● AIM OF THE EXERCISE: The lines from the start of the data through the line with "Standard axioms, no" are to be returned verbatim; all later lines are to be omitted.
====== MATERIAL FOR THE TASK
import Summits.CriticalPhenomena.PercolationContinuityZ3.Theorems.PercNearOneGluingNoHeavyLowerTailThreePointProductFormPsiCone

/-!
# The box theorem, assembly layer: the AM form of the cycle with PHYSICAL (mixed-leaning) children as a Krein pairing,
# in the cone coordinates of LEMMA Λ and LEMMA ψ (Sahi programme, one-child boundary-star cycle, prover prim-sahi-p2 gen 67)

Support file (`--supports stmt-CriticalPhenomena-4575`).  Standard axioms, no sorries, no named facts.  Memo
`run/shared/lean/prim/prim-sahi/FROM-prim-sahi-p2-gen66-KREIN-STRUCTURE.md` §4, §9 and the gen-67 memo, `prim-sahi-p2/PROOF-E3.md` §76–§77.

THE OBJECT.  The AM form `A = #P1 + #P2 − 2·#bad` of the cycle `a–y₁–…–y_k–a` with ONE boundary child `(u_t, w_t)` at every `y_t` is the
value of the 12-state normal-form series of `…ProductFormABPlus` at the PHYSICAL letters `θ_t = (s_t, d_t) = (u_t + w_t, u_t − w_t)`, i.e.
`|d_t| ≤ s_t`, acting by `s²·P + d²·Q + sd·R` (`bstepA` of `…ProductFormLeakDefs` on the `a`-part; `bstepB` below on the `b`-part):
`boxval θ = α_a(N_θ ω_a) + α_b(N_θ ω_b)`.  THEOREM AB+ (`coeff_nonneg`) gives `boxval ≥ 0` for same-leaning children (all `d_t ≥ 0`); the BOX
THEOREM (conjecture (★) for this family, mixed leaning) is `boxval θ ≥ 0` for all physical words.  This file is its assembly layer:

* `kA_bstepA`, `kB_bstepB` — physical letters are `β`-selfadjoint for the Krein form of `…ProductFormKrein`; `brunA_append`, `kA_brunA`;
* ★ `boxval_append` — THE PHYSICAL PAIR IDENTITY `boxval (u ++ w) = β_a(state(reverse u), state(w)) + β_b(…)` (split the cycle word anywhere),
  `boxval_reverse`, and `boxval_append_coords` (tensor coordinates, verbatim as `coeff_append_coords`);
* ★ `boxval_append_cone` — the same identity in the CONE COORDINATES `G = −Λ − (7/30)t` (LEMMA Λ: `0 ≤ G` from depth 1, `leak_le`) and
  `G_ψ = (3/20)t − ψ₂₃(m₋)` (LEMMA ψ: `0 ≤ G_ψ`, `psi_le`):
  `A[u++w] = (9/64)tt' + (135/112)(tG' + Gt') + (45/8)(tG_ψ' + G_ψt') + 12000[β𝕄(m₊,m'₋) + β𝕄(m₋,m'₊)] + 300β𝕄(m³,m'³) − 12εε'`;
* ★ `boxval_append_ge` — consequently, for NONEMPTY physical `u, w`:  `A[u++w] ≥ (9/64)tt' + ⟨m,m'⟩ − 12εε'`
  (`⟨m,m'⟩ = 12000[β𝕄(m₊,m'₋) + β𝕄(m₋,m'₊)] + 300β𝕄(m³,m'³)`), the form LEMMA Q must bound (gen-66 memo §5d/§9);
* `boxval_nil`, `boxval_single` — the words of length `0` and `1` (`A[] = 0`, `A[θ] = 3d² ≥ 0`).
[this work] (gen 67).
-/

namespace Summit.CriticalPhenomena.PercolationContinuityZ3.Theorems.ProductFormABPlus

/-! ### 1. Physical letters on the `b`-part; the AM form of a physical word -/

/-- Componentwise linear combination `a·u + b·v + c·w` of three `b`-states. [this work] -/
def combB (a b c : ℚ) (u v w : StB) : StB :=
  ⟨a * u.E5 + b * v.E5 + c * w.E5, a * u.E4 + b * v.E4 + c * w.E4, a * u.f1 + b * v.f1 + c * w.f1, a * u.f2 + b * v.f2 + c * w.f2⟩

/-- The physical letter `θ = (s,d)`: `s²·P + d²·Q + sd·R` on the `b`-part. [this work] -/
def bstepB (s d : ℚ) (v : StB) : StB := combB (s ^ 2) (d ^ 2) (s * d) (stepB .p v) (stepB .q v) (stepB .r v)

/-- A word of physical letters acting on a `b`-state (head letter acts last). [this work] -/
def brunB : List (ℚ × ℚ) → StB → StB
  | [], v => v
  | θ :: w, v => bstepB θ.1 θ.2 (brunB w v)

/-- The AM form `A = #P1 + #P2 − 2·#bad` of the one-child boundary-star cycle whose children are the physical letters `θ = (s_t,d_t)`:
the value of the 12-state normal-form series at `p_t = s_t², q_t = d_t², r_t = s_t d_t`. [this work] -/
def boxval (w : List (ℚ × ℚ)) : ℚ := alphaA (brunA w omegaA) + alphaB (brunB w omegaB)

/-- A word is PHYSICAL when every letter `(s,d)` has `0 ≤ s + d` and `0 ≤ s − d` (the child `((s+d)/2, (s−d)/2)` is a pair of
nonnegative numbers); this file spells the condition out as `∀ θ ∈ w, 0 ≤ θ.1 + θ.2 ∧ 0 ≤ θ.1 - θ.2` (as `leak_le`, `psi_le` do).
The reverse of a physical word is physical. [this work] -/
theorem physical_reverse {w : List (ℚ × ℚ)} (hw : ∀ θ ∈ w, 0 ≤ θ.1 + θ.2 ∧ 0 ≤ θ.1 - θ.2) :
    ∀ θ ∈ w.reverse, 0 ≤ θ.1 + θ.2 ∧ 0 ≤ θ.1 - θ.2 :=
  fun θ hθ => hw θ (List.mem_reverse.mp hθ)

/-- The two halves of a physical concatenation are physical. [this work] -/
theorem physical_append_iff {u w : List (ℚ × ℚ)} :
    (∀ θ ∈ u ++ w, 0 ≤ θ.1 + θ.2 ∧ 0 ≤ θ.1 - θ.2) ↔
      (∀ θ ∈ u, 0 ≤ θ.1 + θ.2 ∧ 0 ≤ θ.1 - θ.2) ∧ (∀ θ ∈ w, 0 ≤ θ.1 + θ.2 ∧ 0 ≤ θ.1 - θ.2) := by
  constructor
  · intro h
    exact ⟨fun θ hθ => h θ (List.mem_append_left w hθ), fun θ hθ => h θ (List.mem_append_right u hθ)⟩
  · rintro ⟨hu, hw⟩ θ hθ
    rcases List.mem_append.mp hθ with h | h
    · exact hu θ h
    · exact hw θ h

/-! ### 2. Physical letters are `β`-selfadjoint; the physical pair identity -/

/-- Every physical letter is `β`-selfadjoint on the `a`-part. [this work] -/
theorem kA_bstepA (s d : ℚ) (v w : StA) : kA (bstepA s d v) w = kA v (bstepA s d w) := by
  simp only [kA, bstepA, combA, stepA]; ring

/-- Every physical letter is `β`-selfadjoint on the `b`-part. [this work] -/
theorem kB_bstepB (s d : ℚ) (v w : StB) : kB (bstepB s d v) w = kB v (bstepB s d w) := by
  simp only [kB, bstepB, combB, stepB]; ring

/-- `N_{u ++ w} = N_u ∘ N_w` for physical words on the `a`-part. [this work] -/
theorem brunA_append (u w : List (ℚ × ℚ)) (v : StA) : brunA (u ++ w) v = brunA u (brunA w v) := by
  induction u with
  | nil => rfl
  | cons θ u ih => simp only [List.cons_append, brunA, ih]

/-- `N_{u ++ w} = N_u ∘ N_w` for physical words on the `b`-part. [this work] -/
theorem brunB_append (u w : List (ℚ × ℚ)) (v : StB) : brunB (u ++ w) v = brunB u (brunB w v) := by
  induction u with
  | nil => rfl
  | cons θ u ih => simp only [List.cons_append, brunB, ih]

/-- Whole physical words are `β`-adjoint to their reversals (`a`-part). [this work] -/
theorem kA_brunA (u : List (ℚ × ℚ)) (v w : StA) : kA (brunA u v) w = kA v (brunA u.reverse w) := by
  induction u generalizing v w with
  | nil => rfl
  | cons θ u ih =>
    simp only [brunA, List.reverse_cons, brunA_append]
    rw [kA_bstepA, ih]

/-- Whole physical words are `β`-adjoint to their reversals (`b`-part). [this work] -/
theorem kB_brunB (u : List (ℚ × ℚ)) (v w : StB) : kB (brunB u v) w = kB v (brunB u.reverse w) := by
  induction u generalizing v w with
  | nil => rfl
  | cons θ u ih =>
    simp only [brunB, List.reverse_cons, brunB_append]
    rw [kB_bstepB, ih]

/-- ★ THE PHYSICAL PAIR IDENTITY.  For all words `u, w` of letters `(s,d)`:
`A[u ++ w] = β_a(state(reverse u), state(w)) + β_b(state(reverse u), state(w))`. [this work] -/
theorem boxval_append (u w : List (ℚ × ℚ)) :
    boxval (u ++ w) = kA (brunA u.reverse omegaA) (brunA w omegaA) + kB (brunB u.reverse omegaB) (brunB w omegaB) := by
  unfold boxval
  rw [brunA_append, brunB_append, ← kA_omegaA, ← kB_omegaB, kA_symm, kA_brunA, kB_symm, kB_brunB]
  rw [kA_symm, kB_symm]

/-- Reversal symmetry: `A[reverse w] = A[w]`. [this work] -/
theorem boxval_reverse (w : List (ℚ × ℚ)) : boxval w.reverse = boxval w := by
  have h := boxval_append w.reverse []
  rw [List.append_nil, List.reverse_reverse] at h
  rw [h]
  unfold boxval
  simp only [brunA, brunB]
  rw [kA_symm, kA_omegaA, kB_symm, kB_omegaB]

/-- The physical pair identity in tensor coordinates (as `coeff_append_coords`). [this work] -/
theorem boxval_append_coords (u w : List (ℚ × ℚ)) :
    boxval (u ++ w) =
      (81/64) * (brunA u.reverse omegaA).t * (brunA w omegaA).t
      - (135/112) * ((brunA u.reverse omegaA).t * Lam (brunA w omegaA) + Lam (brunA u.reverse omegaA) * (brunA w omegaA).t)
      - (45/8) * ((brunA u.reverse omegaA).t * psi23 (colM (brunA w omegaA))
          + (brunA w omegaA).t * psi23 (colM (brunA u.reverse omegaA)))
      + 12000 * (betaM (colP (brunA u.reverse omegaA)) (colM (brunA w omegaA))
          + betaM (colM (brunA u.reverse omegaA)) (colP (brunA w omegaA)))
      + (300 * betaM (col3 (brunB u.reverse omegaB)) (col3 (brunB w omegaB))
          - 12 * (brunB u.reverse omegaB).E4 * (brunB w omegaB).E4) := by
  rw [boxval_append, kA_coords, kB_coords]

/-! ### 3. The cone coordinates `G = −Λ − (7/30)t` (LEMMA Λ) and `G_ψ = (3/20)t − ψ₂₃(m₋)` (LEMMA ψ) -/

/-- The target coordinate of LEMMA ψ: `G_ψ(v) = (3/20)·t − ψ₂₃(m₋)`. [this work] -/
def Gpsi (v : StA) : ℚ := (3/20) * v.t - psi23 (colM v)

/-- `G_ψ` is the conjunct `G` of the cone `K_ψ` read through `zP`: `G_ψ(v) = (3/20)τ + (39/4)b − (23/4)b₋`. [this work] -/
theorem Gpsi_eq (v : StA) : Gpsi v = (3/20) * (zP v).τ + (39/4) * (zP v).b + (-23/4) * (zP v).bm := by
  simp only [Gpsi, psi23, zP]; ring

/-- LEMMA ψ restated: `0 ≤ G_ψ` on every state reached by a physical word. [this work] -/
theorem Gpsi_nonneg (w : List (ℚ × ℚ)) (hw : ∀ θ ∈ w, 0 ≤ θ.1 + θ.2 ∧ 0 ≤ θ.1 - θ.2) : 0 ≤ Gpsi (brunA w omegaA) := by
  have h := psi_le w hw
  unfold Gpsi; linarith

/-- LEMMA Λ restated: `0 ≤ G = (zOf v).G` on every state reached by a NONEMPTY physical word. [this work] -/
theorem zOfG_nonneg (w : List (ℚ × ℚ)) (hw : ∀ θ ∈ w, 0 ≤ θ.1 + θ.2 ∧ 0 ≤ θ.1 - θ.2) (hne : w ≠ []) : 0 ≤ (zOf (brunA w omegaA)).G := by
  have h := leak_le w hw hne
  simp only [zOf]; linarith

/-- The state coordinate `t` is nonnegative after every physical word (conjunct `L1` of `K_ψ`). [this work] -/
theorem t_brunA_nonneg (w : List (ℚ × ℚ)) (hw : ∀ θ ∈ w, 0 ≤ θ.1 + θ.2 ∧ 0 ≤ θ.1 - θ.2) : 0 ≤ (brunA w omegaA).t := by
  have h := (inKP_brun w hw).1
  simp only [zP, one_mul] at h
  exact h

/-- ★ THE PAIR IDENTITY IN CONE COORDINATES.  For all words `u, w`, with `v = state(reverse u)`, `v' = state(w)`, `G = (zOf ·).G`, `G_ψ = Gpsi`:
`A[u++w] = (9/64)tt' + (135/112)(tG' + Gt') + (45/8)(tG_ψ' + G_ψt') + 12000[β𝕄(m₊,m'₋) + β𝕄(m₋,m'₊)] + 300β𝕄(m³,m'³) − 12εε'`
(the constant `9/64 = 81/64 + (135/56)(7/30) − (45/4)(3/20)`). [this work] -/
theorem boxval_append_cone (u w : List (ℚ × ℚ)) :
    boxval (u ++ w) =
      (9/64) * (brunA u.reverse omegaA).t * (brunA w omegaA).t
      + (135/112) * ((brunA u.reverse omegaA).t * (zOf (brunA w omegaA)).G
          + (zOf (brunA u.reverse omegaA)).G * (brunA w omegaA).t)
      + (45/8) * ((brunA u.reverse omegaA).t * Gpsi (brunA w omegaA) + Gpsi (brunA u.reverse omegaA) * (brunA w omegaA).t)
      + 12000 * (betaM (colP (brunA u.reverse omegaA)) (colM (brunA w omegaA))
          + betaM (colM (brunA u.reverse omegaA)) (colP (brunA w omegaA)))
      + (300 * betaM (col3 (brunB u.reverse omegaB)) (col3 (brunB w omegaB))
          - 12 * (brunB u.reverse omegaB).E4 * (brunB w omegaB).E4) := by
  rw [boxval_append_coords]
  simp only [zOf, Gpsi]
  ring

/-- ★ Consequence of LEMMA Λ + LEMMA ψ (gen-66 memo §5d): for NONEMPTY physical words `u, w`,
`A[u++w] ≥ (9/64)tt' + 12000[β𝕄(m₊,m'₋) + β𝕄(m₋,m'₊)] + 300β𝕄(m³,m'³) − 12εε'` — the inequality LEMMA Q has to finish. [this work] -/
theorem boxval_append_ge (u w : List (ℚ × ℚ)) (hu : ∀ θ ∈ u, 0 ≤ θ.1 + θ.2 ∧ 0 ≤ θ.1 - θ.2)
    (hw : ∀ θ ∈ w, 0 ≤ θ.1 + θ.2 ∧ 0 ≤ θ.1 - θ.2) (hune : u ≠ []) (hwne : w ≠ []) :
    (9/64) * (brunA u.reverse omegaA).t * (brunA w omegaA).t
      + 12000 * (betaM (colP (brunA u.reverse omegaA)) (colM (brunA w omegaA))
          + betaM (colM (brunA u.reverse omegaA)) (colP (brunA w omegaA)))
      + (300 * betaM (col3 (brunB u.reverse omegaB)) (col3 (brunB w omegaB))
          - 12 * (brunB u.reverse omegaB).E4 * (brunB w omegaB).E4)
      ≤ boxval (u ++ w) := by
  rw [boxval_append_cone]
  have hur := physical_reverse hu
  have hurne : u.reverse ≠ [] := by simpa using hune
  have hG := zOfG_nonneg u.reverse hur hurne
  have hG' := zOfG_nonneg w hw hwne
  have hP := Gpsi_nonneg u.reverse hur
  have hP' := Gpsi_nonneg w hw
  have ht := t_brunA_nonneg u.reverse hur
  have ht' := t_brunA_nonneg w hw
  nlinarith [mul_nonneg ht hG', mul_nonneg hG ht', mul_nonneg ht hP', mul_nonneg hP ht']

/-! ### 4. The two shortest words -/

/-- `A[] = 0` (the empty cycle word: `(27/8)(8/3) + 300/100 − 12 = 0`). [this work] -/
theorem boxval_nil : boxval [] = 0 := by
  simp only [boxval, brunA, brunB, omegaA, omegaB, alphaA, alphaB]; norm_num

/-- `A[θ] = 3·d²` for a single letter (`A[p] = A[r] = 0`, `A[q] = 3`). [this work] -/
theorem boxval_single (s d : ℚ) : boxval [(s, d)] = 3 * d ^ 2 := by
  simp only [boxval, brunA, brunB, bstepA, bstepB, combA, combB, stepA, stepB, omegaA, omegaB, alphaA, alphaB]; ring

/-- `0 ≤ A[θ]` for every single letter. [this work] -/
theorem boxval_single_nonneg (θ : ℚ × ℚ) : 0 ≤ boxval [θ] := by
  rw [show [θ] = [(θ.1, θ.2)] from rfl, boxval_single]; positivity

end Summit.CriticalPhenomena.PercolationContinuityZ3.Theorems.ProductFormABPlus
============
● RESULT FOR THIS EXERCISE:
import Summits.CriticalPhenomena.PercolationContinuityZ3.Theorems.PercNearOneGluingNoHeavyLowerTailThreePointProductFormPsiCone

/-!
# The box theorem, assembly layer: the AM form of the cycle with PHYSICAL (mixed-leaning) children as a Krein pairing,
# in the cone coordinates of LEMMA Λ and LEMMA ψ (Sahi programme, one-child boundary-star cycle, prover prim-sahi-p2 gen 67)

Support file (`--supports stmt-CriticalPhenomena-4575`).  Standard axioms, no sorries, no named facts.  Memo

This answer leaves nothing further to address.